Unless the adaptation deficit is "made good," the Parry report warns, "the enhanced investment for adaptation will not be sufficient to avoid serious damage from climate impacts."

The current adaptation deficit in agriculture is high, the report states. "The number of people at risk from hunger increased from around 300 million in 1990 to 700 million in 2007, and may exceed 1 billion in 2010 (FAO, 2009). A measure of the cost of making good this deficit is the cost of achieving the relevant Millennium Development Goal, estimated at $40–60 billion per year."

"Without this nonclimate investment," the Parry report states, "the estimated levels of investment for adaptation to climate change will be insufficient to avoid serious damage."
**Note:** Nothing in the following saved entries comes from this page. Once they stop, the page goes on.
import Summits.FinalStateConjecture.FinalStateConjecture.Theorems.StarvedNecksNecksCertifyStubSeamSurgeryHelpers
import Literature.Geometry.Lorentzian.KerrSchildCoord
import Literature.Geometry.Lorentzian.KerrSchildDivergence

/-!
# Route StarvedNecks — crux `NecksCertify`, line `two-cap-focusing-ledger`: seam surgery, oblate scaling

Helper file for the registered stub `stub_seamSurgery` (N2): the OBLATE SCALING underlying the
radial squash of the far hole leaves, in rest-frame Kerr–Schild coordinates `x = (t, x̄) ∈ E4` of
one hole with spin `a` (registered helper sub-goal `stub_seamSurgery_oblateScaling`): the map
`P x ρ = (x⁰, λx₁, λx₂, μx₃)`, `λ = √(ρ² + a²)/√(r² + a²)`, `μ = ρ/r`, `r = r_a(x)`, moves a point of
Kerr–Schild radius `r > 0` to radius `ρ > 0` along its confocal-ellipsoid coordinates
(`Kerr.radius_eq_of_pos_of_quartic`); `P x r = x`, `P (P x ρ) ρ' = P x ρ'`, `P` commutes with
time translations, is injective at fixed radii, and `x ↦ P x (h x)` is `C^∞` (continuous) for
`C^∞` (continuous) positive `h` where `r > 0`.  Plus the continuity of the inverse of a strictly
increasing real function onto a half-line (`continuousOn_invFun_of_strictMono`).

Mathlib + `Literature.Geometry.Lorentzian.{KerrSchild, KerrSchildCoord, KerrSchildDivergence}` +
the landed seam helper module; no definitions, no named facts.
-/

noncomputable section

open scoped Topology ContDiff
open Filter Set Function Literature.Geometry.Lorentzian

namespace Summit.FinalStateConjecture.FinalStateConjecture.Theorems.NecksCertifyTwoCap.Seam

set_option linter.dupNamespace false

open Summit.FinalStateConjecture.FinalStateConjecture.Theorems.NecksCertifyBargmann.Seam
  (kerr_radius_add_smul_basisVector_zero eq_add_lorentz_poincareInv)

/-! ## The oblate scaling -/

/-- **Oblate scaling** (registered helper sub-goal `stub_seamSurgery_oblateScaling` of N2).  In Kerr–Schild coordinates with spin `a` there is a map
`P : E4 → ℝ → E4` (explicitly `P x ρ = (x⁰, λx₁, λx₂, μx₃)`, `λ = √(ρ² + a²)/√(r² + a²)`,
`μ = ρ/r`, `r = r_a(x)`) such that, for `r_a(x) > 0` and `ρ, ρ' > 0`: the time coordinate is
unchanged, `r_a (P x ρ) = ρ` (the image lies on the confocal ellipsoid
`(x₁² + x₂²)/(ρ² + a²) + x₃²/ρ² = 1`, Visser arXiv:0706.0622, (35)), `P x (r_a x) = x`,
`P (P x ρ) ρ' = P x ρ'`, `P` commutes with time translations, and `x ↦ P x (h x)` is `C^∞` on
any open set where `r_a > 0` and `h > 0` is `C^∞`. [folklore] -/
theorem stub_seamSurgery_oblateScaling :
    ∀ (a : ℝ), ∃ P : E4 → ℝ → E4,
      (∀ x ρ, P x ρ 0 = x 0) ∧
      (∀ x ρ, 0 < Kerr.radius a x → 0 < ρ → Kerr.radius a (P x ρ) = ρ) ∧
      (∀ x, 0 < Kerr.radius a x → P x (Kerr.radius a x) = x) ∧
      (∀ x ρ ρ', 0 < Kerr.radius a x → 0 < ρ → 0 < ρ' → P (P x ρ) ρ' = P x ρ') ∧
      (∀ x ρ (u : ℝ), P (x + u • E4.basisVector 0) ρ = P x ρ + u • E4.basisVector 0) ∧
      (∀ (V : Set E4) (h : E4 → ℝ), IsOpen V → (∀ x ∈ V, 0 < Kerr.radius a x) →
        (∀ x ∈ V, 0 < h x) → ContDiffOn ℝ ∞ h V → ContDiffOn ℝ ∞ (fun x ↦ P x (h x)) V) ∧
      (∀ x x' ρ, 0 < Kerr.radius a x → Kerr.radius a x' = Kerr.radius a x → 0 < ρ →
        P x ρ = P x' ρ → x = x') ∧
      (∀ (V : Set E4) (h : E4 → ℝ), (∀ x ∈ V, 0 < Kerr.radius a x) → ContinuousOn h V →
        ContinuousOn (fun x ↦ P x (h x)) V) := by
  intro a
  set P : E4 → ℝ → E4 := fun x ρ ↦ WithLp.toLp 2
    ![x 0, (√(ρ ^ 2 + a ^ 2) / √(Kerr.radius a x ^ 2 + a ^ 2)) * x 1,
      (√(ρ ^ 2 + a ^ 2) / √(Kerr.radius a x ^ 2 + a ^ 2)) * x 2, (ρ / Kerr.radius a x) * x 3]
    with hP
  have hP0 : ∀ x ρ, P x ρ 0 = x 0 := fun x ρ ↦ by simp [hP]
  have hP1 : ∀ x ρ, P x ρ 1 = (√(ρ ^ 2 + a ^ 2) / √(Kerr.radius a x ^ 2 + a ^ 2)) * x 1 :=
    fun x ρ ↦ by simp [hP]
  have hP2 : ∀ x ρ, P x ρ 2 = (√(ρ ^ 2 + a ^ 2) / √(Kerr.radius a x ^ 2 + a ^ 2)) * x 2 :=
    fun x ρ ↦ by simp [hP]
  have hP3 : ∀ x ρ, P x ρ 3 = (ρ / Kerr.radius a x) * x 3 := fun x ρ ↦ by simp [hP]
  -- the radius of the scaled point
  have hrad : ∀ x ρ, 0 < Kerr.radius a x → 0 < ρ → Kerr.radius a (P x ρ) = ρ := by
    intro x ρ hr hρ
    set r := Kerr.radius a x with hrdef
    have hq := Kerr.radius_quartic a x
    rw [← hrdef, E4.spatialNorm_sq] at hq
    have hra : 0 < r ^ 2 + a ^ 2 := by positivity
    have hρa : 0 < ρ ^ 2 + a ^ 2 := by positivity
    have hL : (√(ρ ^ 2 + a ^ 2) / √(r ^ 2 + a ^ 2)) ^ 2 = (ρ ^ 2 + a ^ 2) / (r ^ 2 + a ^ 2) := by
      rw [div_pow, Real.sq_sqrt hρa.le, Real.sq_sqrt hra.le]
    refine Kerr.radius_eq_of_pos_of_quartic hρ ?_
    rw [E4.spatialNorm_sq, hP1, hP2, hP3, ← hrdef]
    have key : (x 1 ^ 2 + x 2 ^ 2) * r ^ 2 + x 3 ^ 2 * (r ^ 2 + a ^ 2) = r ^ 2 * (r ^ 2 + a ^ 2) := by
      nlinarith [hq]
    have e1 : ((√(ρ ^ 2 + a ^ 2) / √(r ^ 2 + a ^ 2)) * x 1) ^ 2 +
        ((√(ρ ^ 2 + a ^ 2) / √(r ^ 2 + a ^ 2)) * x 2) ^ 2 =
        (ρ ^ 2 + a ^ 2) / (r ^ 2 + a ^ 2) * (x 1 ^ 2 + x 2 ^ 2) := by
      rw [mul_pow, mul_pow, hL]; ring
    have hr0 : r ≠ 0 := hr.ne'
    rw [e1]
    field_simp
    linear_combination (-(ρ ^ 2) * (ρ ^ 2 + a ^ 2)) * key
  refine ⟨P, hP0, hrad, ?_, ?_, ?_, ?_, ?_, ?_⟩
  · -- `P x r = x`
    intro x hr
    have h1 : √(Kerr.radius a x ^ 2 + a ^ 2) / √(Kerr.radius a x ^ 2 + a ^ 2) = 1 :=
      div_self (Real.sqrt_pos.mpr (by positivity)).ne'
    have h2 : Kerr.radius a x / Kerr.radius a x = 1 := div_self hr.ne'
    ext i
    fin_cases i
    · simp [hP]
    · simp [hP, h1]
    · simp [hP, h1]
    · simp [hP, h2]
  · -- composition
    intro x ρ ρ' hr hρ hρ'
    have hrr := hrad x ρ hr hρ
    have hs : √(ρ ^ 2 + a ^ 2) ≠ 0 := (Real.sqrt_pos.mpr (by positivity)).ne'
    have hs' : √(Kerr.radius a x ^ 2 + a ^ 2) ≠ 0 := (Real.sqrt_pos.mpr (by positivity)).ne'
    have hr0 : Kerr.radius a x ≠ 0 := hr.ne'
    have hρ0 : ρ ≠ 0 := hρ.ne'
    ext i
    fin_cases i
    · show P (P x ρ) ρ' 0 = P x ρ' 0
      rw [hP0, hP0, hP0]
    · show P (P x ρ) ρ' 1 = P x ρ' 1
      rw [hP1, hP1, hP1, hrr]
      field_simp
    · show P (P x ρ) ρ' 2 = P x ρ' 2
      rw [hP2, hP2, hP2, hrr]
      field_simp
    · show P (P x ρ) ρ' 3 = P x ρ' 3
      rw [hP3, hP3, hP3, hrr]
      field_simp
  · -- time translations
    intro x ρ u
    have hr : Kerr.radius a (x + u • E4.basisVector 0) = Kerr.radius a x :=
      kerr_radius_add_smul_basisVector_zero a u x
    ext i
    fin_cases i <;> simp [hP, hr, E4.basisVector]
  · -- smoothness
    intro V h hV hr hh hcd
    rw [contDiffOn_piLp]
    intro i
    have hrad_cd : ContDiffOn ℝ ∞ (Kerr.radius a) V := fun x hx ↦
      (Kerr.contDiffAt_radius (hr x hx)).contDiffWithinAt
    have hc : ∀ j : Fin 4, ContDiffOn ℝ ∞ (fun x : E4 ↦ x j) V := fun j ↦
      (EuclideanSpace.proj (𝕜 := ℝ) j).contDiff.contDiffOn
    have hL : ContDiffOn ℝ ∞ (fun x ↦ √(h x ^ 2 + a ^ 2) / √(Kerr.radius a x ^ 2 + a ^ 2)) V := by
      refine ContDiffOn.div ?_ ?_ fun x hx ↦ (Real.sqrt_pos.mpr (by nlinarith [hr x hx])).ne'
      · exact (hcd.pow 2 |>.add contDiffOn_const).sqrt fun x hx ↦ by nlinarith [hh x hx]
      · exact (hrad_cd.pow 2 |>.add contDiffOn_const).sqrt fun x hx ↦ by nlinarith [hr x hx]
    have hM : ContDiffOn ℝ ∞ (fun x ↦ h x / Kerr.radius a x) V :=
      hcd.div hrad_cd fun x hx ↦ (hr x hx).ne'
    fin_cases i
    · simpa [hP] using hc 0
    · simpa [hP] using hL.mul (hc 1)
    · simpa [hP] using hL.mul (hc 2)
    · simpa [hP] using hM.mul (hc 3)
  · -- injectivity at fixed radius and target radius
    intro x x' ρ hr hrr hρ h
    have hs : √(ρ ^ 2 + a ^ 2) / √(Kerr.radius a x ^ 2 + a ^ 2) ≠ 0 :=
      div_ne_zero (Real.sqrt_pos.mpr (by positivity)).ne' (Real.sqrt_pos.mpr (by positivity)).ne'
    have hm : ρ / Kerr.radius a x ≠ 0 := div_ne_zero hρ.ne' hr.ne'
    have e0 := congrArg (fun p : E4 ↦ p 0) h
    have e1 := congrArg (fun p : E4 ↦ p 1) h
    have e2 := congrArg (fun p : E4 ↦ p 2) h
    have e3 := congrArg (fun p : E4 ↦ p 3) h
    simp only [hP0] at e0
    simp only [hP1, hrr] at e1
    simp only [hP2, hrr] at e2
    simp only [hP3, hrr] at e3
    ext i
    fin_cases i
    · exact e0
    · exact mul_left_cancel₀ hs e1
    · exact mul_left_cancel₀ hs e2
    · exact mul_left_cancel₀ hm e3
  · -- continuity
    intro V h hr hh
    have hrad_c : ContinuousOn (Kerr.radius a) V := (Kerr.continuous_radius a).continuousOn
    have hc : ∀ j : Fin 4, ContinuousOn (fun x : E4 ↦ x j) V := fun j ↦
      (PiLp.continuous_apply 2 _ j).continuousOn
    have hL : ContinuousOn (fun x ↦ √(h x ^ 2 + a ^ 2) / √(Kerr.radius a x ^ 2 + a ^ 2)) V := by
      refine ContinuousOn.div ?_ ?_ fun x hx ↦ (Real.sqrt_pos.mpr (by nlinarith [hr x hx])).ne'
      · exact (hh.pow 2 |>.add continuousOn_const).sqrt
      · exact (hrad_c.pow 2 |>.add continuousOn_const).sqrt
    have hM : ContinuousOn (fun x ↦ h x / Kerr.radius a x) V :=
      hh.div hrad_c fun x hx ↦ (hr x hx).ne'
    have hpi : ContinuousOn (fun x : E4 ↦
        ![x 0, (√(h x ^ 2 + a ^ 2) / √(Kerr.radius a x ^ 2 + a ^ 2)) * x 1,
          (√(h x ^ 2 + a ^ 2) / √(Kerr.radius a x ^ 2 + a ^ 2)) * x 2,
          (h x / Kerr.radius a x) * x 3]) V := by
      refine continuousOn_pi.mpr fun i ↦ ?_
      fin_cases i
      · simpa using hc 0
      · simpa using ContinuousOn.fun_mul hL (hc 1)
      · simpa using ContinuousOn.fun_mul hL (hc 2)
      · simpa using ContinuousOn.fun_mul hM (hc 3)
    exact (PiLp.continuous_toLp 2 _).comp_continuousOn hpi

/-! ## Inverse of a strictly increasing function -/

/-- Continuity of the inverse of a strictly increasing `g : ℝ → ℝ` on an interval `(−∞, L)` onto
which `g` maps (elementary: `g` separates `u ± ε` from `u`). [folklore] -/
theorem continuousOn_invFun_of_strictMono (g : ℝ → ℝ) (L : ℝ) (hgm : StrictMono g)
    (hgs : ∀ y, y < L → ∃ u, g u = y) : ContinuousOn (Function.invFun g) (Iio L) := by
  have h2 : ∀ y, y < L → g (Function.invFun g y) = y := fun y hy ↦ Function.invFun_eq (hgs y hy)
  rw [Metric.continuousOn_iff]
  intro v hv ε hε
  set u := Function.invFun g v with hu
  have hgu : g u = v := h2 v hv
  refine ⟨min (g (u + ε) - v) (v - g (u - ε)), lt_min (by rw [← hgu]; linarith [hgm (show u < u + ε by linarith)])
    (by rw [← hgu]; linarith [hgm (show u - ε < u by linarith)]), fun v' hv' hd ↦ ?_⟩
  have hgu' : g (Function.invFun g v') = v' := h2 v' hv'
  rw [Real.dist_eq, abs_lt] at hd ⊢
  have hd1 := (lt_min_iff.mp hd.2).1
  have hd3 : -(v - g (u - ε)) < v' - v := lt_of_le_of_lt (neg_le_neg (min_le_right _ _)) hd.1
  constructor
  · by_contra hle
    push Not at hle
    have : g (Function.invFun g v') ≤ g (u - ε) := hgm.monotone (by linarith)
    linarith
  · by_contra hle
    push Not at hle
    have : g (u + ε) ≤ g (Function.invFun g v') := hgm.monotone (by linarith)
    linarith

end Summit.FinalStateConjecture.FinalStateConjecture.Theorems.NecksCertifyTwoCap.Seam

end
Professor Sir Brian Hoskins, director of the Grantham Institute for Climate Change at Imperial College London, which co-published the report, says, "The costs of adapting to live with a changing climate are very uncertain. However, this new report suggests that previous attempts to figure out the costs have drastically under-estimated how expensive this could be. With such large sums potentially involved, the pressure to act now to reduce the extent of climate change is greater than ever."

The new report was reviewed by seven of the world's foremost adaptation scientists, including the lead authors of the original UNFCCC study. Following this, close to 100 adaptation policy and research experts were invited to comment on the pre-publication draft.

The report's authors are: Professor Martin Parry (Imperial College London), Professors Nigel Arnell (University of Reading), Richard Tiffin (University of Reading) and Tim Wheeler (University of Reading), Dr Pam Berry (University of Oxford), Drs. David Dodman and David Satterthwaite (International Institute for Environment and Development), Dr. Sam Fankhauser (London School of Economics), Dr. Chris Hope (University of Cambridge), Dr. Sari Kovats (London School of Hygiene and Tropical Medicine), and Professor Robert Nicholls (University of Southampton).